Çerkezoğlu, "Hendek'te 3 Temmuz'da yaşanan cinayette 7 işçi arkadaşımızı kaybettiğimiz davanın duruşması için buradayız. Patlama yaşandığında, çok kısa bir süre içinde buradaydık. Patlama alanında yürürken birkaç saat sonra bile devam eden bir süreçti. Bu fabrika daha önce defalarca bu tür patlamaların yaşandığı bir yer. Daha önce 6 kez patlama yaşanmış ama yine farklı isimler altında üretime devam edilmiştir. Üretim zorlamasıyla insanların canının hiçe sayıldığı bir süreci o gün orada da gözlemlemiştik. Bugün burada ailelerimizle, avukatlarımızla birlikteyiz. DİSK olarak Soma'dan Ermenek'e Torunlar'dan Hendek'e kadar iş cinayetlerine karşı adalet arayışımız devam edecek. Eşitliğin adaletin olduğu bir çalışma hayatının kurulması için mücadelemiz devam edecek" diye konuştu.

 

"Bilerek Yapılan Bir Cinayetle Karşı Karşıyayız"
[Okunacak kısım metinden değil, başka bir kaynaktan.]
import Mathlib.Algebra.Group.Units.Hom
import Mathlib.CategoryTheory.Limits.Shapes.IsTerminal
import Literature.AlgebraicGeometry.Frobenioids.ModelFrobenioidFunctor
import Literature.AlgebraicGeometry.Frobenioids.ModelFrobenioidUnits
import Literature.AlgebraicGeometry.Frobenioids.PreFrobenioidMorphisms
import Literature.AlgebraicGeometry.Frobenioids.Categories
import HarnessLib

/-!
# Frobenioids I/II: ampleness, pseudo-terminal objects and base-triviality of a model Frobenioid

Generic lemmas about the model Frobenioid `C = ModelFrobenioid Φ B Div_B` of [FrdI] Thm. 5.2 (i)
(Mochizuki, *The geometry of Frobenioids I*, Kyushu J. Math. **62** (2008), kurims p. 100) with its
structure functor `C → F_Φ` (`ModelFrobenioid.toElem`), isolating the three mechanisms that the proof
of [FrdII] Theorem 1.2 (Mochizuki, *The geometry of Frobenioids II*, Kyushu J. Math. **62** (2008),
kurims pp. 9–10 [cite: MochizukiFrdII2008, Thm 1.2 pp.9-10]) invokes "immediately from the
construction of a model Frobenioid":

* **cofinality of `Div_B`** — every class of `Φ(A)^gp` becomes effective after adding `Div_B` of some
  rational function (for `p`-adic Frobenioids: `B(A) → Φ^gp(A)` has nonzero image in the
  groupification of a monoprime monoid) ⇒ every object is `End`-ample and quasi-Frobenius-trivial,
  and `(T, 0)` is pseudo-terminal for a terminal object `T` of `D` (Thm. 1.2 (i), (iii));
* **`End_D(A_D)` acts trivially on `Φ(A_D)`** (FrdII p. 9, proof of (i)) ⇒ every object is
  `Aut`-ample and `Aut^sub`-ample (Thm. 1.2 (i));
* **`Div_B` objectwise surjective** with `B` group-like ("if `Φ` is absolutely primitive, then the
  homomorphism `B → Φ^gp` … is surjective", FrdII p. 9) ⇒ every object is base-trivial
  (Thm. 1.2 (v));

together with: an object over `A_D` with `Φ(A_D) ≠ 0` is not group-like (Thm. 1.2 (i)), and the
conjugation formula behind Thm. 1.2 (ii): for an automorphism `α` of `X` lying over `g` and a
base-identity linear endomorphism `f = (1, id, Div f, u_f)`, `α ∘ f ∘ α⁻¹ = (1, id, Φ(g)(Div f),
B(g)(u_f))` — so the action of `Aut_C(X)` on `O^▷(X) ⊇ O^×(X)` depends only on `(Φ(g), B(g))`.
PROOF-ONLY file over the landed `ModelFrobenioid*.lean` (abc-iut-L1-t2; `ModelFrobenioidUnits.lean`, abc-iut-L2-t9) and found's Def. 1.2
vocabulary `PreFrobenioid.*`; no definitions. Node `FrdII:Thm1.2` (seat abc-iut-L1-d8), generic half.
-/

namespace Literature.AlgebraicGeometry.Frobenioids

namespace ModelFrobenioid

open CategoryTheory Opposite

universe w v u

variable {D : Type u} [Category.{v} D] {Φ B : Dᵒᵖ ⥤ CommMonCat.{w}} {DivB : B ⟶ monoidGp Φ}

/-! ### Bookkeeping -/

/-- `Base(e⁻¹) ∘ Base(e) = id` for an isomorphism `e` (local copy of `ModelFrobenioid.baseMap_hom_inv` of `ModelFrobenioidBirational.lean`, whose olean is not built yet). [cite: MochizukiFrdI2008, Thm. 5.2(i) p.100] -/
private theorem baseMap_hom_inv_aux {X Y : ModelFrobenioid Φ B DivB} (e : X ≅ Y) :
    baseMap e.hom ≫ baseMap e.inv = 𝟙 X.base := by
  rw [← baseMap_comp, e.hom_inv_id, baseMap_id]

/-- `B(g⁻¹) ∘ B(g)`-type cancellation: `B((h ∘ g)^{op})` for `g ≫ h = id` is the identity.
[cite: MochizukiFrdI2008, Thm. 5.2(i) p.100] -/
theorem map_map_of_comp_eq_id (M : Dᵒᵖ ⥤ CommMonCat.{w}) {A A' : D} {g : A ⟶ A'} {h : A' ⟶ A}
    (hgh : g ≫ h = 𝟙 A) (u : M.obj (op A)) : (M.map g.op).hom ((M.map h.op).hom u) = u := by
  rw [← MonoidHom.comp_apply, ← CommMonCat.hom_comp, ← M.map_comp, ← op_comp, hgh, op_id, M.map_id,
    CommMonCat.hom_id, MonoidHom.id_apply]

/-! ### Not group-like (FrdII Thm. 1.2 (i), last clause) -/

/-- An object `(A_D, α)` with `Φ(A_D) ≠ 0` is not group-like (FrdII Thm. 1.2 (i): a `p`-adic
Frobenioid is "not of group-like type", `Φ` being monoprime). [cite: MochizukiFrdII2008, Thm 1.2 (i) p.9] -/
theorem not_isGroupLikeObj (X : ModelFrobenioid Φ B DivB) (h : ∃ x : Φ.obj (op X.base), x ≠ 1) :
    ¬ PreFrobenioid.IsGroupLikeObj (toElem Φ B DivB) X := by
  obtain ⟨x, hx⟩ := h
  exact fun hg => hx (hg x)

/-! ### Cofinality of `Div_B`: `End`-ample, quasi-Frobenius-trivial, pseudo-terminal -/

section Cofinal

/-- **FrdII Thm. 1.2 (i)**, `End`-ampleness mechanism: if every class of `Φ(A_D)^gp` becomes
effective after adding `Div_B` of a rational function, then every `g ∈ End_D(A_D)` lifts to the
endomorphism `(1, g, x, u)` of `(A_D, α)` where `α^{-1} Φ(g)(α) + Div_B(u) = x`.
[cite: MochizukiFrdII2008, Thm 1.2 (i) p.9] -/
theorem isEndAmple_of_cofinal
    (hcof : ∀ (A : D) (γ : Algebra.GrothendieckGroup (Φ.obj (op A))),
      ∃ (x : Φ.obj (op A)) (u : B.obj (op A)),
        γ * divB Φ B DivB (op A) u = Algebra.GrothendieckGroup.of x)
    (X : ModelFrobenioid Φ B DivB) : PreFrobenioid.IsEndAmple (toElem Φ B DivB) X := by
  intro g
  change X.base ⟶ X.base at g
  obtain ⟨x, u, h⟩ := hcof X.base (X.cls⁻¹ * pullGp Φ g X.cls)
  refine ⟨⟨1, g, x, u, ?_⟩, rfl⟩
  rw [PNat.one_coe, pow_one, ← h, ← mul_assoc, ← mul_assoc, mul_inv_cancel, one_mul]

/-- **FrdII Thm. 1.2 (i)**, quasi-Frobenius-triviality mechanism: under the same cofinality, for
every `n` the object `(A_D, α)` has the base-identity endomorphism `(n, id, x, u)` with
`(1 - n) α + Div_B(u) = x`. [cite: MochizukiFrdII2008, Thm 1.2 (i) p.9] -/
theorem isQuasiFrobeniusTrivial_of_cofinal
    (hcof : ∀ (A : D) (γ : Algebra.GrothendieckGroup (Φ.obj (op A))),
      ∃ (x : Φ.obj (op A)) (u : B.obj (op A)),
        γ * divB Φ B DivB (op A) u = Algebra.GrothendieckGroup.of x)
    (X : ModelFrobenioid Φ B DivB) : PreFrobenioid.IsQuasiFrobeniusTrivial (toElem Φ B DivB) X := by
  intro n
  obtain ⟨x, u, h⟩ := hcof X.base ((X.cls ^ (n : ℕ))⁻¹ * X.cls)
  refine ⟨⟨n, 𝟙 X.base, x, u, ?_⟩, rfl, rfl⟩
  rw [pullGp_id, ← h, ← mul_assoc, ← mul_assoc, mul_inv_cancel, one_mul]

/-- **FrdII Thm. 1.2 (iii)** mechanism: under cofinality of `Div_B`, if `T` is terminal in `D` then
`(T, 0)` is a pseudo-terminal object of the model Frobenioid — `(A_D, α)` maps to it by
`(1, A_D → T, x, u)` with `-α + Div_B(u) = x` ("follows immediately from the construction of a
model Frobenioid", FrdII p. 9). [cite: MochizukiFrdII2008, Thm 1.2 (iii) p.9] -/
theorem isPseudoTerminal_zeroObj_of_cofinal
    (hcof : ∀ (A : D) (γ : Algebra.GrothendieckGroup (Φ.obj (op A))),
      ∃ (x : Φ.obj (op A)) (u : B.obj (op A)),
        γ * divB Φ B DivB (op A) u = Algebra.GrothendieckGroup.of x)
    {T : D} (hT : Limits.IsTerminal T) : IsPseudoTerminal (zeroObj Φ B DivB T) := by
  intro X
  obtain ⟨x, u, h⟩ := hcof X.base X.cls⁻¹
  refine ⟨⟨1, hT.from X.base, x, u, ?_⟩⟩
  change X.cls ^ ((1 : ℕ+) : ℕ) * Algebra.GrothendieckGroup.of x =
    pullGp Φ (hT.from X.base) 1 * divB Φ B DivB (op X.base) u
  rw [PNat.one_coe, pow_one, map_one, one_mul, ← h, ← mul_assoc, mul_inv_cancel, one_mul]

/-- **FrdII Thm. 1.2 (iii)**: "If `D` admits a terminal object, then `C` admits a pseudo-terminal
object" — for a model Frobenioid with cofinal `Div_B`. [cite: MochizukiFrdII2008, Thm 1.2 (iii) p.9] -/
theorem exists_isPseudoTerminal_of_cofinal
    (hcof : ∀ (A : D) (γ : Algebra.GrothendieckGroup (Φ.obj (op A))),
      ∃ (x : Φ.obj (op A)) (u : B.obj (op A)),
        γ * divB Φ B DivB (op A) u = Algebra.GrothendieckGroup.of x)
    (hD : ∃ T : D, IsTerminalObj T) : ∃ Y : ModelFrobenioid Φ B DivB, IsPseudoTerminal Y := by
  obtain ⟨T, ⟨hT⟩⟩ := hD
  exact ⟨zeroObj Φ B DivB T, isPseudoTerminal_zeroObj_of_cofinal hcof hT⟩

end Cofinal

/-! ### `End_D(A_D)` acts trivially on `Φ(A_D)`: `Aut`-ample and `Aut^sub`-ample -/

section EndTrivial

/-- If `End_D(A)` acts trivially on `Φ(A)`, it acts trivially on `Φ(A)^gp`.
[cite: MochizukiFrdII2008, Thm 1.2 (i) p.9] -/
theorem pullGp_eq_self_of_endTrivial (hend : ∀ ⦃A : D⦄ (g : A ⟶ A), Φ.map g.op = 𝟙 _)
    {A : D} (g : A ⟶ A) (c : Algebra.GrothendieckGroup (Φ.obj (op A))) : pullGp Φ g c = c := by
  change MonGp.map (Φ.map g.op).hom c = c
  rw [hend g, CommMonCat.hom_id, MonGp.map_id, MonoidHom.id_apply]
Patlamada dayısını kaybeden Avukat Gülşen Uzuner "Burada 7 canımızı kaybettik. Ailelerin yanındayız ve ailelerin de bir parçasıyız aynı zamanda. Bir kasıtla, bilerek yapılan bir cinayetle karşı karşıyayız. Kimse ihmal, taksir veya başka şeylerin arkasına saklanmasın" dedi.

 

"Böyle Üretim Yapanların Peşini Bırakmayacağız"

Bilinmiş, saklanmış, organize edilmiş, denetlemeden kaçırılmış veya denetimle anlaşılmış bir dosya olduduğunu söyleyen Uzuner, "Daha önce de bu fabrikada hayatını kaybedenler, yaralananlar var. Onlarla birlikte bir daha olmasın diye de kendi canımızın hesabını sormaya geldik. Bu davanın, Coşkunların, böyle üretim yapan işverenlerin peşini bırakmayacağız" dedi.

 

"Hakimler Bizi Süründürmeden Sorumlulara Cezaları Versin"

Hendek'teki fabrika patlamasında yakınını kaybeden Hatun Tepeçınar da "Biz adalet için buradayız. Acılarımız her gün kat kat artıyor. İşçilerin emekçilerin hiçe sayıldığı bir ülkede yaşıyoruz. Biz böyle bir ülke istemiyoruz. Hakimlerin bizleri süründürmeden cezalarını vermelerini istiyoruz" dedi.